NDIF currently restricts access to US-based users. Remote functionality has not been fully integration-tested. See known considerations.


Setup

Install the nnsight extra:

pip install lmprobe[nnsight]

Set your API key:

export NDIF_API_KEY="your-api-key-here"

Basic usage

from lmprobe import Probe

probe = Probe(
    model="meta-llama/Llama-3.1-70B-Instruct",
    layers="middle",
    backend="nnsight",
    remote=True,
)

probe.fit(positive_prompts, negative_prompts)
predictions = probe.predict(test_prompts)

Per-call remote override

You can set remote at the probe level but override it per call. A common pattern: extract activations remotely during training (large model), then run inference locally on a smaller model or cached activations:

probe = Probe(
    model="meta-llama/Llama-3.1-70B-Instruct",
    backend="nnsight",
    remote=True,
    layers=20,
)

probe.fit(positive_prompts, negative_prompts)  # extracts remotely

# Predict locally (uses cached activations if already computed)
predictions = probe.predict(new_prompts, remote=False)

Caching with remote execution

Activations extracted remotely are cached locally using the same cache system as local execution. This means:

  • Re-running fit() or predict() with the same prompts hits the local cache
  • Remote calls happen only for new/uncached prompts
  • You can warm up the cache before a deadline:
probe.warmup(test_prompts, batch_size=4)  # cache everything remotely upfront
predictions = probe.predict(test_prompts)  # now runs fully from cache

Known considerations

  • Remote execution returns nnsight proxy tensors rather than direct tensors. lmprobe handles this via hasattr(act, "value") checks in extraction.py.
  • Network latency affects batch processing.
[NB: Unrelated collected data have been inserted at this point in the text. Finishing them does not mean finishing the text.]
import Summits.QuantumAdvantage.QuantumAdvantage.Theorems.NearExactIsExact.Negative.QuarterSlicingFourteen

/-!
# A case-A type-O cubic on 14 bits has no rank-4 Dickson block in its digit quadratic
# (THEOREM CA-W, Step 1; NearExactIsExact, disprover gen 23)

Negative/structural lemma for the crux `CubicForrelation.NearExactIsExact` (item r2), finite slice `n = 14`;
ONE-SIDED (no partner `f`).  HONEST FRAMING: a theorem about a single cubic Boolean function on 14 bits — the
"rank ≥ 4" exclusion of Step 1 of THEOREM CA-W (case A ⇒ the digit quadratic `d₁ = [⌊u/2⌋ odd]` has rank exactly `2`;
rank `0` is `no_caseA_rank_zero`, tree) — NOT summit progress; no violation of `NearExactIsExact`, no per-`n` value.

Statement (`rank_four_caseA_false`, normal form): let `g` be cubic on `14` bits with `W_g = 32u`, every `u(x)` odd
(type O) and CASE A (`[⌊u/2⌋ odd] ≠ [⌊u/4⌋ odd]` everywhere, i.e. `u mod 8 ∈ {3,5}`).  Then the digit quadratic cannot
have the shape `d₁(a₀,a₁,a₂,a₃,a″) = a₀a₁ ⊕ a₂a₃ ⊕ (v·a′) ⊕ λ(a″)` (a Dickson block of rank `4` on the first four dual
coordinates, `λ` arbitrary on the remaining ten) — which is what `rank(d₁) ≥ 4` gives after a `GL(14,2)` change of
dual coordinates (that normalisation is NOT part of this file).

Proof (4-coordinate slicing at ONE dual point): summing `W_g` over the sixteen dual points `(a′, 0″)` gives
`16 · W_{g(0,0,0,0,·)}(0″)` (`rf_W_pair` four times, from `qs_W_cons`), and `g(0,0,0,0,·)` is a cubic on `10` bits, so
its bias is divisible by `2^{⌈10/3⌉} = 16` (Ax/McEliece, `stub_axParity`); hence `Σ_{a′} u(a′,0″) ∈ 8ℤ`.  But
`u ≡ 5 − 2·d₁ (mod 8)` in case A (`qs_residue`), and `a′ ↦ a₀a₁ ⊕ a₂a₃ ⊕ v·a′ ⊕ λ(0″)` is a bent function on `𝔽₂⁴`
(weight `6` or `10`), so `Σ_{a′} u(a′,0″) ≡ 80 − 2·wt ≡ 4 (mod 8)`.  Contradiction.

Sources: Ax / McEliece divisibility [cite Carlet2020 §4.1] via the tree lemma `stub_axParity`; bent weights on
`𝔽₂⁴` by exhaustion (`decide`); everything else [this work] / [folklore].  Standard axioms only.
-/

set_option linter.dupNamespace false -- D-0017: single-problem summit ⇒ `QuantumAdvantage.QuantumAdvantage` by design

noncomputable section

namespace Summit.QuantumAdvantage.QuantumAdvantage.Theorems.NearExactIsExact.Negative.RankFourNotCaseAFourteen

open Finset
open Literature.Computability.QuantumComplexity
open Literature.Computability.QuantumComplexity.DerivativeWalsh (W)
open Summit.QuantumAdvantage.QuantumAdvantage.Theorems.CubicForrelation.NearExactIsExact
open Summit.QuantumAdvantage.QuantumAdvantage.Theorems.NearExactIsExact.Negative.QuarterSlicingFourteen

/-- Pairing the two values of dual coordinate `0`: `W_G(0∷v) + W_G(1∷v) = 2·W_{G(0∷·)}(v)` (Poisson summation
over one coordinate). [folklore] -/
theorem rf_W_pair {k : ℕ} (G : (Fin (k + 1) → Bool) → Bool) (v : Fin k → Bool) :
    W (fun y => signOf (G y)) (Fin.cons false v) + W (fun y => signOf (G y)) (Fin.cons true v) =
      2 * W (fun y => signOf (G (Fin.cons false y))) v := by
  rw [qs_W_cons G false v, qs_W_cons G true v]
  have s0 : signOf false = 1 := by simp [signOf]
  have s1 : signOf true = -1 := by simp [signOf]
  rw [s0, s1]
  ring

/-- The Walsh transform at the zero dual point is the bias sum. [folklore] -/
theorem rf_W_zero {k : ℕ} (c : (Fin k → Bool) → ℝ) : W c (fun _ => false) = ∑ y, c y := by
  unfold W
  exact sum_congr rfl fun y _ => by rw [show twist y (fun _ => false) = 1 from by simp [twist], mul_one]

/-- A `4`-fold restriction `g(c₀,c₁,c₂,c₃,·)` of a cubic on `14` bits is a cubic on `10` bits. [folklore] -/
theorem rf_restrict_isDegLeFun (g : (Fin (7 + 7) → Bool) → Bool) (hg : IsDegLeFun 3 g) (c0 c1 c2 c3 : Bool) :
    IsDegLeFun 3 (fun y : Fin 10 → Bool => g (Fin.cons c0 (Fin.cons c1 (Fin.cons c2 (Fin.cons c3 y))))) := by
  refine fc_isDegLeFun_comp (D := 1) hg
    (fun y : Fin 10 → Bool => (Fin.cons c0 (Fin.cons c1 (Fin.cons c2 (Fin.cons c3 y))) : Fin (7 + 7) → Bool))
    (fun v => ?_) (by norm_num)
  refine Fin.cases ?_ (fun v1 => ?_) v
  · exact isDegLeFun_const 1 c0
  refine Fin.cases ?_ (fun v2 => ?_) v1
  · exact isDegLeFun_const 1 c1
  refine Fin.cases ?_ (fun v3 => ?_) v2
  · exact isDegLeFun_const 1 c2
  refine Fin.cases ?_ (fun j => ?_) v3
  · exact isDegLeFun_const 1 c3
  · exact isDegLeFun_apply j le_rfl

/-- The bent count on `𝔽₂⁴`: `#{a′ : a₀a₁ ⊕ a₂a₃ ⊕ v·a′ ⊕ l = 1} ≡ 2 (mod 4)` (it is `6` or `10`). [folklore] -/
theorem rf_bent_count (v0 v1 v2 v3 l : Bool) :
    (∑ a0 : Bool, ∑ a1 : Bool, ∑ a2 : Bool, ∑ a3 : Bool,
      (((((a0 && a1) ^^ (a2 && a3)) ^^ ((v0 && a0) ^^ (v1 && a1) ^^ (v2 && a2) ^^ (v3 && a3))) ^^ l).toNat : ℤ)) %
        4 = 2 := by
  simp only [Fintype.sum_bool]
  cases v0 <;> cases v1 <;> cases v2 <;> cases v3 <;> cases l <;> decide

set_option maxHeartbeats 800000 in
/-- **THEOREM CA-W, Step 1 (rank ≥ 4 is not case A; normal form).** For a cubic `g` on `14` bits with `W_g = 32u`,
all `u(x)` odd and `[⌊u/2⌋ odd] ≠ [⌊u/4⌋ odd]` everywhere, the digit `[⌊u/2⌋ odd]` is not of the form
`a₀a₁ ⊕ a₂a₃ ⊕ v·(a₀,a₁,a₂,a₃) ⊕ λ(a₄,…,a₁₃)`.  ONE-SIDED; NOT summit progress. [this work] -/
theorem rank_four_caseA_false (g : (Fin (7 + 7) → Bool) → Bool) (hg : IsDegLeFun 3 g)
    (u : (Fin (7 + 7) → Bool) → ℤ) (hu : ∀ x, W (fun y => signOf (g y)) x = (2 : ℝ) ^ 5 * (u x : ℝ))
    (hodd : ∀ x, Odd (u x)) (hA : ∀ x, ¬ (Odd (u x / 2) ↔ Odd (u x / 2 / 2)))
    (lam : (Fin 10 → Bool) → Bool) (v0 v1 v2 v3 : Bool)
    (hd1 : ∀ (a0 a1 a2 a3 : Bool) (a : Fin 10 → Bool),
      Odd (u (Fin.cons a0 (Fin.cons a1 (Fin.cons a2 (Fin.cons a3 a)))) / 2) ↔
        ((((a0 && a1) ^^ (a2 && a3)) ^^ ((v0 && a0) ^^ (v1 && a1) ^^ (v2 && a2) ^^ (v3 && a3))) ^^ lam a) =
          true) :
    False := by
  classical
  -- (1) Ax / McEliece at n = 10: the bias of g(0,0,0,0,·) is divisible by 16
  have hg4 := rf_restrict_isDegLeFun g hg false false false false
  obtain ⟨z', hz'⟩ := stub_axParity 10 3 _ (univ : Finset (Fin 10)) (by norm_num) hg4
  rw [filter_true_of_mem (fun x _ i _ => mem_univ i), card_univ, Fintype.card_fin,
    show (10 + 3 - 1) / 3 = 4 from by norm_num] at hz'
  have hW4 : W (fun y : Fin 10 → Bool =>
      signOf (g (Fin.cons false (Fin.cons false (Fin.cons false (Fin.cons false y)))))) (fun _ => false) =
        (2 : ℝ) ^ 4 * (z' : ℝ) := by
    rw [rf_W_zero]
    exact hz'
  -- (2) the slicing identity at the dual point (a′, 0″): Σ_{a′} W_g(a′,0″) = 16 · W_{g(0,0,0,0,·)}(0″)
  have h0 : ∀ a1 a2 a3 : Bool,
      W (fun y => signOf (g y)) (Fin.cons false (Fin.cons a1 (Fin.cons a2 (Fin.cons a3 fun _ => false)))) +
          W (fun y => signOf (g y)) (Fin.cons true (Fin.cons a1 (Fin.cons a2 (Fin.cons a3 fun _ => false)))) =
        2 * W (fun y : Fin 13 → Bool => signOf (g (Fin.cons false y)))
          (Fin.cons a1 (Fin.cons a2 (Fin.cons a3 fun _ => false))) :=
    fun a1 a2 a3 => rf_W_pair (k := 13) g _
  have h1 : ∀ a2 a3 : Bool,
      W (fun y : Fin 13 → Bool => signOf (g (Fin.cons false y)))
            (Fin.cons false (Fin.cons a2 (Fin.cons a3 fun _ => false))) +
          W (fun y : Fin 13 → Bool => signOf (g (Fin.cons false y)))
            (Fin.cons true (Fin.cons a2 (Fin.cons a3 fun _ => false))) =
        2 * W (fun y : Fin 12 → Bool => signOf (g (Fin.cons false (Fin.cons false y))))
          (Fin.cons a2 (Fin.cons a3 fun _ => false)) :=
    fun a2 a3 => rf_W_pair (k := 12) (fun y : Fin 13 → Bool => g (Fin.cons false y)) _
  have h2 : ∀ a3 : Bool,
      W (fun y : Fin 12 → Bool => signOf (g (Fin.cons false (Fin.cons false y))))
            (Fin.cons false (Fin.cons a3 fun _ => false)) +
          W (fun y : Fin 12 → Bool => signOf (g (Fin.cons false (Fin.cons false y))))
            (Fin.cons true (Fin.cons a3 fun _ => false)) =
        2 * W (fun y : Fin 11 → Bool => signOf (g (Fin.cons false (Fin.cons false (Fin.cons false y)))))
          (Fin.cons a3 fun _ => false) :=
    fun a3 => rf_W_pair (k := 11) (fun y : Fin 12 → Bool => g (Fin.cons false (Fin.cons false y))) _
  have h3 :
      W (fun y : Fin 11 → Bool => signOf (g (Fin.cons false (Fin.cons false (Fin.cons false y)))))
            (Fin.cons false fun _ => false) +
          W (fun y : Fin 11 → Bool => signOf (g (Fin.cons false (Fin.cons false (Fin.cons false y)))))
            (Fin.cons true fun _ => false) =
        2 * W (fun y : Fin 10 → Bool =>
            signOf (g (Fin.cons false (Fin.cons false (Fin.cons false (Fin.cons false y)))))) (fun _ => false) :=
    rf_W_pair (k := 10) (fun y : Fin 11 → Bool => g (Fin.cons false (Fin.cons false (Fin.cons false y)))) _
  -- (3) hence Σ_{a′} u(a′,0″) = 8 z′
  have hint : (∑ a0 : Bool, ∑ a1 : Bool, ∑ a2 : Bool, ∑ a3 : Bool,
      u (Fin.cons a0 (Fin.cons a1 (Fin.cons a2 (Fin.cons a3 fun _ => false))))) = 8 * z' := by
    have e := fun a0 a1 a2 a3 : Bool =>
      hu (Fin.cons a0 (Fin.cons a1 (Fin.cons a2 (Fin.cons a3 fun _ => false))))
    have h' : ((∑ a0 : Bool, ∑ a1 : Bool, ∑ a2 : Bool, ∑ a3 : Bool,
        u (Fin.cons a0 (Fin.cons a1 (Fin.cons a2 (Fin.cons a3 fun _ => false)))) : ℤ) : ℝ) = 8 * (z' : ℝ) := by
      push_cast
      simp only [Fintype.sum_bool]
      linarith [e false false false false, e false false false true, e false false true false,
        e false false true true, e false true false false, e false true false true, e false true true false,
        e false true true true, e true false false false, e true false false true, e true false true false,
        e true false true true, e true true false false, e true true false true, e true true true false,
        e true true true true, h0 false false false, h0 false false true, h0 false true false, h0 false true true,
        h0 true false false, h0 true false true, h0 true true false, h0 true true true, h1 false false,
        h1 false true, h1 true false, h1 true true, h2 false, h2 true, h3, hW4]
    exact_mod_cast h'
  -- (4) case-A residues on the sixteen points: u ≡ 5 − 2·d₁ (mod 8)
  have hval : ∀ a0 a1 a2 a3 : Bool,
      u (Fin.cons a0 (Fin.cons a1 (Fin.cons a2 (Fin.cons a3 fun _ => false)))) % 8 =
        5 - 2 * (((((a0 && a1) ^^ (a2 && a3)) ^^ ((v0 && a0) ^^ (v1 && a1) ^^ (v2 && a2) ^^ (v3 && a3))) ^^
          lam fun _ => false).toNat : ℤ) := by
    intro a0 a1 a2 a3
    have hr := qs_residue (u (Fin.cons a0 (Fin.cons a1 (Fin.cons a2 (Fin.cons a3 fun _ => false)))))
      (hodd _) (hA _)
    have hd := hd1 a0 a1 a2 a3 fun _ => false
    cases hb : ((((a0 && a1) ^^ (a2 && a3)) ^^ ((v0 && a0) ^^ (v1 && a1) ^^ (v2 && a2) ^^ (v3 && a3))) ^^
        lam fun _ => false)
    · rw [hb] at hd
      have hno : ¬ Odd (u (Fin.cons a0 (Fin.cons a1 (Fin.cons a2 (Fin.cons a3 fun _ => false)))) / 2) :=
        fun ho => Bool.noConfusion (hd.1 ho)
      have h5 := hr.2 hno
      simp only [Bool.toNat_false, Nat.cast_zero, mul_zero, sub_zero]
      exact h5
    · rw [hb] at hd
      have h3' := hr.1 (hd.2 rfl)
      simp only [Bool.toNat_true, Nat.cast_one, mul_one]
      omega
  -- (5) the bent count and the final contradiction mod 8
  have hN := rf_bent_count v0 v1 v2 v3 (lam fun _ => false)
  have hint' := hint
  simp only [Fintype.sum_bool] at hint' hN
  have r1 := hval false false false false
  have r2 := hval false false false true
  have r3 := hval false false true false
  have r4 := hval false false true true
  have r5 := hval false true false false
  have r6 := hval false true false true
  have r7 := hval false true true false
  have r8 := hval false true true true
  have r9 := hval true false false false
  have r10 := hval true false false true
  have r11 := hval true false true false
  have r12 := hval true false true true
  have r13 := hval true true false false
  have r14 := hval true true false true
  have r15 := hval true true true false
  have r16 := hval true true true true
  omega

end Summit.QuantumAdvantage.QuantumAdvantage.Theorems.NearExactIsExact.Negative.RankFourNotCaseAFourteen

end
Use smaller batch_size for remote calls.
  • Error handling for missing/invalid API keys raises an informative exception before any network calls are made.

Backend parameter

The backend parameter controls the extraction engine:

Value Description
"local" HuggingFace Transformers (default)
"nnsight" nnsight / NDIF remote execution

remote=True requires backend="nnsight". Setting remote=True with backend="local" will raise an error.